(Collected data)
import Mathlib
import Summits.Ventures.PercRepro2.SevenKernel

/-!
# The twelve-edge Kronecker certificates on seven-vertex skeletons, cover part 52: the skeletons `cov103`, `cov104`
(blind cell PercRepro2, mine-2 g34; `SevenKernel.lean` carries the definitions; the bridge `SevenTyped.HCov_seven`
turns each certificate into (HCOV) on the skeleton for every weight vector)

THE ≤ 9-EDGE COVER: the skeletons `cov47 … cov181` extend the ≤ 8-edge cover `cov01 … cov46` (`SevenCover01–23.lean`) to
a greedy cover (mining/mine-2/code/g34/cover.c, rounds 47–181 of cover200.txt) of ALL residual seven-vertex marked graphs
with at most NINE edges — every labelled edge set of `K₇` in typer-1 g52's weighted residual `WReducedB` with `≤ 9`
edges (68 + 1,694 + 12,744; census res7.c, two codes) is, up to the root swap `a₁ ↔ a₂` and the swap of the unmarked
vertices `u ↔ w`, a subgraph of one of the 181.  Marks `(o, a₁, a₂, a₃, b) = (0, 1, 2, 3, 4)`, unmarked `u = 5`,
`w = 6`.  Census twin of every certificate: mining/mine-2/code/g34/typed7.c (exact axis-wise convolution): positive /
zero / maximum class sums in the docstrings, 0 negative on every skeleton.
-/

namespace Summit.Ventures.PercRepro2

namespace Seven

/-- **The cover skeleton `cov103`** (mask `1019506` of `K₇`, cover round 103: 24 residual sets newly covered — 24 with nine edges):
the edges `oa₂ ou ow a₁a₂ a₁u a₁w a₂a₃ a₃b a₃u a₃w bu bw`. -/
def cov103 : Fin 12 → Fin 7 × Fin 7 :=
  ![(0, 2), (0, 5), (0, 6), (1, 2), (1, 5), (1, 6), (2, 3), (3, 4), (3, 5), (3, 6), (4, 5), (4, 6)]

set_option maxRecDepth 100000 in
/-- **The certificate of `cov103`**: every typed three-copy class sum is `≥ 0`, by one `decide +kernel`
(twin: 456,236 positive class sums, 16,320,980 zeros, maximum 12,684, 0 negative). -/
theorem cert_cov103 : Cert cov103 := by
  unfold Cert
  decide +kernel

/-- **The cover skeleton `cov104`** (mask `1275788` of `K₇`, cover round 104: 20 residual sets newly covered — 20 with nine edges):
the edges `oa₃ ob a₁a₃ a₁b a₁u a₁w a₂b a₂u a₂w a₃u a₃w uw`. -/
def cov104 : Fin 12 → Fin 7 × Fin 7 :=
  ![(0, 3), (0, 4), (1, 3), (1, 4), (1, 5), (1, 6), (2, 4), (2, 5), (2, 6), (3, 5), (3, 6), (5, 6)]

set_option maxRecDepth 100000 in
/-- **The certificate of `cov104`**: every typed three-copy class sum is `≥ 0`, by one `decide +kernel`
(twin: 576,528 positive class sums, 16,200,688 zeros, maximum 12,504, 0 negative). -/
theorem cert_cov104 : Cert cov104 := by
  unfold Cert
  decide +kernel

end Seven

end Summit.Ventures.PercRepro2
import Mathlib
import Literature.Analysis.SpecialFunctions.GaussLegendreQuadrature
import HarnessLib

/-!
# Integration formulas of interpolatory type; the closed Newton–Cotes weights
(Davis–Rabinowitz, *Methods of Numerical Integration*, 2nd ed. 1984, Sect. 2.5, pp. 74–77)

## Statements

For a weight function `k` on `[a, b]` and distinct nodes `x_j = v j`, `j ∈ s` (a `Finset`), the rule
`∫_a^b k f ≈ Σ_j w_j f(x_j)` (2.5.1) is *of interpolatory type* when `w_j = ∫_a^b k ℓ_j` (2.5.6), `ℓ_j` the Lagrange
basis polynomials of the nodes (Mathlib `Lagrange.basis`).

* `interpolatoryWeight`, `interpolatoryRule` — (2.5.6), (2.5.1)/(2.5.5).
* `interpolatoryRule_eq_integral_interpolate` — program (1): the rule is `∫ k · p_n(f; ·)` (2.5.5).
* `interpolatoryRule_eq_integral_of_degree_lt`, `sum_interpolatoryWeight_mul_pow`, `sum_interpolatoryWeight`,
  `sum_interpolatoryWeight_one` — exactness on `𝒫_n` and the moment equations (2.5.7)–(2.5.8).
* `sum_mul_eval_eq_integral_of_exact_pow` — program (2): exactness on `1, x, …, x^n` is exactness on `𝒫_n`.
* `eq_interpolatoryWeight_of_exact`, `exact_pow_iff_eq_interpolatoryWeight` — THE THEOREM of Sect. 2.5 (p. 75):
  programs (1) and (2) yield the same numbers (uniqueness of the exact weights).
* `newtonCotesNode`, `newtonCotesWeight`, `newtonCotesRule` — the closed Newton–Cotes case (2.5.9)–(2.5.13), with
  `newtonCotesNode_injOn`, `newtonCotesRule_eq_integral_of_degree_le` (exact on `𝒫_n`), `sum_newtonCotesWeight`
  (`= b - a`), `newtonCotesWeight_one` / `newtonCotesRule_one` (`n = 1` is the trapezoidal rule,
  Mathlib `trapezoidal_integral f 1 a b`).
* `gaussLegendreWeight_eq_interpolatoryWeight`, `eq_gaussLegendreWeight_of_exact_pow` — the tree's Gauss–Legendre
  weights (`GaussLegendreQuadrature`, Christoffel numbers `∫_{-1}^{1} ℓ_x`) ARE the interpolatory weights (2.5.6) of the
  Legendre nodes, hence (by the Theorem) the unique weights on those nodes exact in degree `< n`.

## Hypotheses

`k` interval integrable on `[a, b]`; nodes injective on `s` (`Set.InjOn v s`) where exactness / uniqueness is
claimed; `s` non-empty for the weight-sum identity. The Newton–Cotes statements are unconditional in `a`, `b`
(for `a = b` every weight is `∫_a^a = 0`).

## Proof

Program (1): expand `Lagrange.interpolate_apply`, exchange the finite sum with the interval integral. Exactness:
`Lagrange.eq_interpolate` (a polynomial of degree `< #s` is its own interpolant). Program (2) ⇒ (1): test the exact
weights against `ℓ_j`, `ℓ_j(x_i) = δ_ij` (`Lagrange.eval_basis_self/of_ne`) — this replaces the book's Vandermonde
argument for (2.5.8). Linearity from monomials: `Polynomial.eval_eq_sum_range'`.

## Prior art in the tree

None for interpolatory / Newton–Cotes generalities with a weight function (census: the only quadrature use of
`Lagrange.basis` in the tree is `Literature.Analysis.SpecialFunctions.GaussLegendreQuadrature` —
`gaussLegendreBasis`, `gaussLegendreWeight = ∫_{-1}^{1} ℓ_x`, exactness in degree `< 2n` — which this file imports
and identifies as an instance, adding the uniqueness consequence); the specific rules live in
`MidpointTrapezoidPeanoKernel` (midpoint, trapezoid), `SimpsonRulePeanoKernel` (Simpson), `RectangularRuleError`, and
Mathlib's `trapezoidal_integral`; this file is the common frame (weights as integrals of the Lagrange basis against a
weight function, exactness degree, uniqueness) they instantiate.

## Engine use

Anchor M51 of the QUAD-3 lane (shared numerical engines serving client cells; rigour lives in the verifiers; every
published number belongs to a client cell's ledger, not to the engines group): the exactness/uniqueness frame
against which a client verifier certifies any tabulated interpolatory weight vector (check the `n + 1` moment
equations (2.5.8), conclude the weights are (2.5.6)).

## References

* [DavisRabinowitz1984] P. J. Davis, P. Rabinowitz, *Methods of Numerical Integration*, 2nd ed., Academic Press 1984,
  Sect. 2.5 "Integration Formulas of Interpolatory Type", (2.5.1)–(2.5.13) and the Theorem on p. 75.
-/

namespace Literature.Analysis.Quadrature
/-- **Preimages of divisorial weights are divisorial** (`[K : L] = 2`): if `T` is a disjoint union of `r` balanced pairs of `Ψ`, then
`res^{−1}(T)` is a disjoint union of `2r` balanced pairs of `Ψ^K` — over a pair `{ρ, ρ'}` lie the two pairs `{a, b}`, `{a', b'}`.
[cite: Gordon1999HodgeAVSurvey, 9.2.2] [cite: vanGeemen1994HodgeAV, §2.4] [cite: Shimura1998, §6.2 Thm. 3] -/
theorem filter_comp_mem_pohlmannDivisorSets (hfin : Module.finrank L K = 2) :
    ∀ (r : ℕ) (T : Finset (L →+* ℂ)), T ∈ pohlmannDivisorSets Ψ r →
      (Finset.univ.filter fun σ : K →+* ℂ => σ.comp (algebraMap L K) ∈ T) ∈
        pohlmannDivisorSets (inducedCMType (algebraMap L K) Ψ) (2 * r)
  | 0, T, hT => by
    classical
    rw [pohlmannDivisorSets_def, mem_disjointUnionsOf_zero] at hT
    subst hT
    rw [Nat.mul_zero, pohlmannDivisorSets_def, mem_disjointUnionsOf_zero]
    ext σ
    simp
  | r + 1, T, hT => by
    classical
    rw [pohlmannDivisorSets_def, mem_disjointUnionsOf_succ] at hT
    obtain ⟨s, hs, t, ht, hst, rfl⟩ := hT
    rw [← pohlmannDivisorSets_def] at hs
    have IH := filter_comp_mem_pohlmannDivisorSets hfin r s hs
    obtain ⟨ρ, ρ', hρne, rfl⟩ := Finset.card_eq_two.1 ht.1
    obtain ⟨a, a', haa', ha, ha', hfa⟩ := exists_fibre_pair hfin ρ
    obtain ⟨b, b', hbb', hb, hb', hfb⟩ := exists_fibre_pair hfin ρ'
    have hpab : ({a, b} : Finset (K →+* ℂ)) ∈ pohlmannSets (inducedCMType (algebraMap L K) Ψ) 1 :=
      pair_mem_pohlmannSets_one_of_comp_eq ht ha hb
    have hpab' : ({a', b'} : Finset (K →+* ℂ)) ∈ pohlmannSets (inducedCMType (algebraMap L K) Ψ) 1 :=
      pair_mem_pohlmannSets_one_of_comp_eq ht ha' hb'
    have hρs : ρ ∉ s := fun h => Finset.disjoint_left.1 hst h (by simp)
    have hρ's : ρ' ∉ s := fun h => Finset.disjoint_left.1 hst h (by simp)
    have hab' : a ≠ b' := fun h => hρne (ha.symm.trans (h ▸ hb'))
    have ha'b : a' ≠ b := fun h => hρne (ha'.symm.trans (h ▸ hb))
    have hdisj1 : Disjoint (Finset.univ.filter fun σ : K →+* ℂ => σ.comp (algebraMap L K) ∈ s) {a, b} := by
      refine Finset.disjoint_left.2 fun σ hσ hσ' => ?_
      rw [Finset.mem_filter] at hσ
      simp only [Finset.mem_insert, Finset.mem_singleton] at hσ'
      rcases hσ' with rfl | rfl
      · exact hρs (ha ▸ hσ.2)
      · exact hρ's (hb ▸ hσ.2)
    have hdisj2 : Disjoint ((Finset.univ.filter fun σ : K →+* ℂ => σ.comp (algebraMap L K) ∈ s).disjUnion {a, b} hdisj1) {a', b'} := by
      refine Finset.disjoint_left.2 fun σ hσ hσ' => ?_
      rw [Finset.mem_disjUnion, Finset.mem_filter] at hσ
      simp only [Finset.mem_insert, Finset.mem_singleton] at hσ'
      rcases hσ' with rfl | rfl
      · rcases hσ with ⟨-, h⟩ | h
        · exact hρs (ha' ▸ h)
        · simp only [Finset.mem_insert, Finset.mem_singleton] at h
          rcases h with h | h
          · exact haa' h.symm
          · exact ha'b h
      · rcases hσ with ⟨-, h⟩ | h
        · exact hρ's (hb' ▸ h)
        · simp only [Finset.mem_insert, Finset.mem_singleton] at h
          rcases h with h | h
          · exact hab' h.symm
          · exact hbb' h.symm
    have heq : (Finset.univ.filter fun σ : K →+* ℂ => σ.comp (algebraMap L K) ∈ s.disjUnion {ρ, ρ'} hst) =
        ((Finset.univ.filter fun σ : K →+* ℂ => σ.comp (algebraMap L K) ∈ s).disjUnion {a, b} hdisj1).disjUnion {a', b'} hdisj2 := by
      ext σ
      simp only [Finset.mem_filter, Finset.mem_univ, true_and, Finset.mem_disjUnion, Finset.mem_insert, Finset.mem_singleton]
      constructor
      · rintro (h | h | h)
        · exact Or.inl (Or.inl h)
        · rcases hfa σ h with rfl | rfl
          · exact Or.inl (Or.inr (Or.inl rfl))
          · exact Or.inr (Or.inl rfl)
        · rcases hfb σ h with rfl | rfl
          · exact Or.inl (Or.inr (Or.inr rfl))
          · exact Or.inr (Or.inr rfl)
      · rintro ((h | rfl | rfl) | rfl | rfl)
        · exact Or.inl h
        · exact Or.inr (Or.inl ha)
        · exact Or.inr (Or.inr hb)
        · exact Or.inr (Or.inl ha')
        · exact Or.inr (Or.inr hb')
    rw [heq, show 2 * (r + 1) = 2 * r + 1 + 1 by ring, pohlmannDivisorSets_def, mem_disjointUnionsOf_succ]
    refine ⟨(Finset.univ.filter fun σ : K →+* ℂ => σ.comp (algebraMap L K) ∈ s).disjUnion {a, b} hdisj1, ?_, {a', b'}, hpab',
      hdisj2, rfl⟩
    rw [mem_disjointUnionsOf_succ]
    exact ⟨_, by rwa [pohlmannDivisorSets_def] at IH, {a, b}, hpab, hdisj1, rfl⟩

## What you will do
Take the records above and return, word for word, only the lines that fall from the line with "import HarnessLib" to the line with "(2.5.6) of the", both of them included.

## Result
import HarnessLib

/-!
# Integration formulas of interpolatory type; the closed Newton–Cotes weights
(Davis–Rabinowitz, *Methods of Numerical Integration*, 2nd ed. 1984, Sect. 2.5, pp. 74–77)

## Statements

For a weight function `k` on `[a, b]` and distinct nodes `x_j = v j`, `j ∈ s` (a `Finset`), the rule
`∫_a^b k f ≈ Σ_j w_j f(x_j)` (2.5.1) is *of interpolatory type* when `w_j = ∫_a^b k ℓ_j` (2.5.6), `ℓ_j` the Lagrange
basis polynomials of the nodes (Mathlib `Lagrange.basis`).

* `interpolatoryWeight`, `interpolatoryRule` — (2.5.6), (2.5.1)/(2.5.5).
* `interpolatoryRule_eq_integral_interpolate` — program (1): the rule is `∫ k · p_n(f; ·)` (2.5.5).
* `interpolatoryRule_eq_integral_of_degree_lt`, `sum_interpolatoryWeight_mul_pow`, `sum_interpolatoryWeight`,
  `sum_interpolatoryWeight_one` — exactness on `𝒫_n` and the moment equations (2.5.7)–(2.5.8).
* `sum_mul_eval_eq_integral_of_exact_pow` — program (2): exactness on `1, x, …, x^n` is exactness on `𝒫_n`.
* `eq_interpolatoryWeight_of_exact`, `exact_pow_iff_eq_interpolatoryWeight` — THE THEOREM of Sect. 2.5 (p. 75):
  programs (1) and (2) yield the same numbers (uniqueness of the exact weights).
* `newtonCotesNode`, `newtonCotesWeight`, `newtonCotesRule` — the closed Newton–Cotes case (2.5.9)–(2.5.13), with
  `newtonCotesNode_injOn`, `newtonCotesRule_eq_integral_of_degree_le` (exact on `𝒫_n`), `sum_newtonCotesWeight`
  (`= b - a`), `newtonCotesWeight_one` / `newtonCotesRule_one` (`n = 1` is the trapezoidal rule,
  Mathlib `trapezoidal_integral f 1 a b`).
* `gaussLegendreWeight_eq_interpolatoryWeight`, `eq_gaussLegendreWeight_of_exact_pow` — the tree's Gauss–Legendre
  weights (`GaussLegendreQuadrature`, Christoffel numbers `∫_{-1}^{1} ℓ_x`) ARE the interpolatory weights (2.5.6) of the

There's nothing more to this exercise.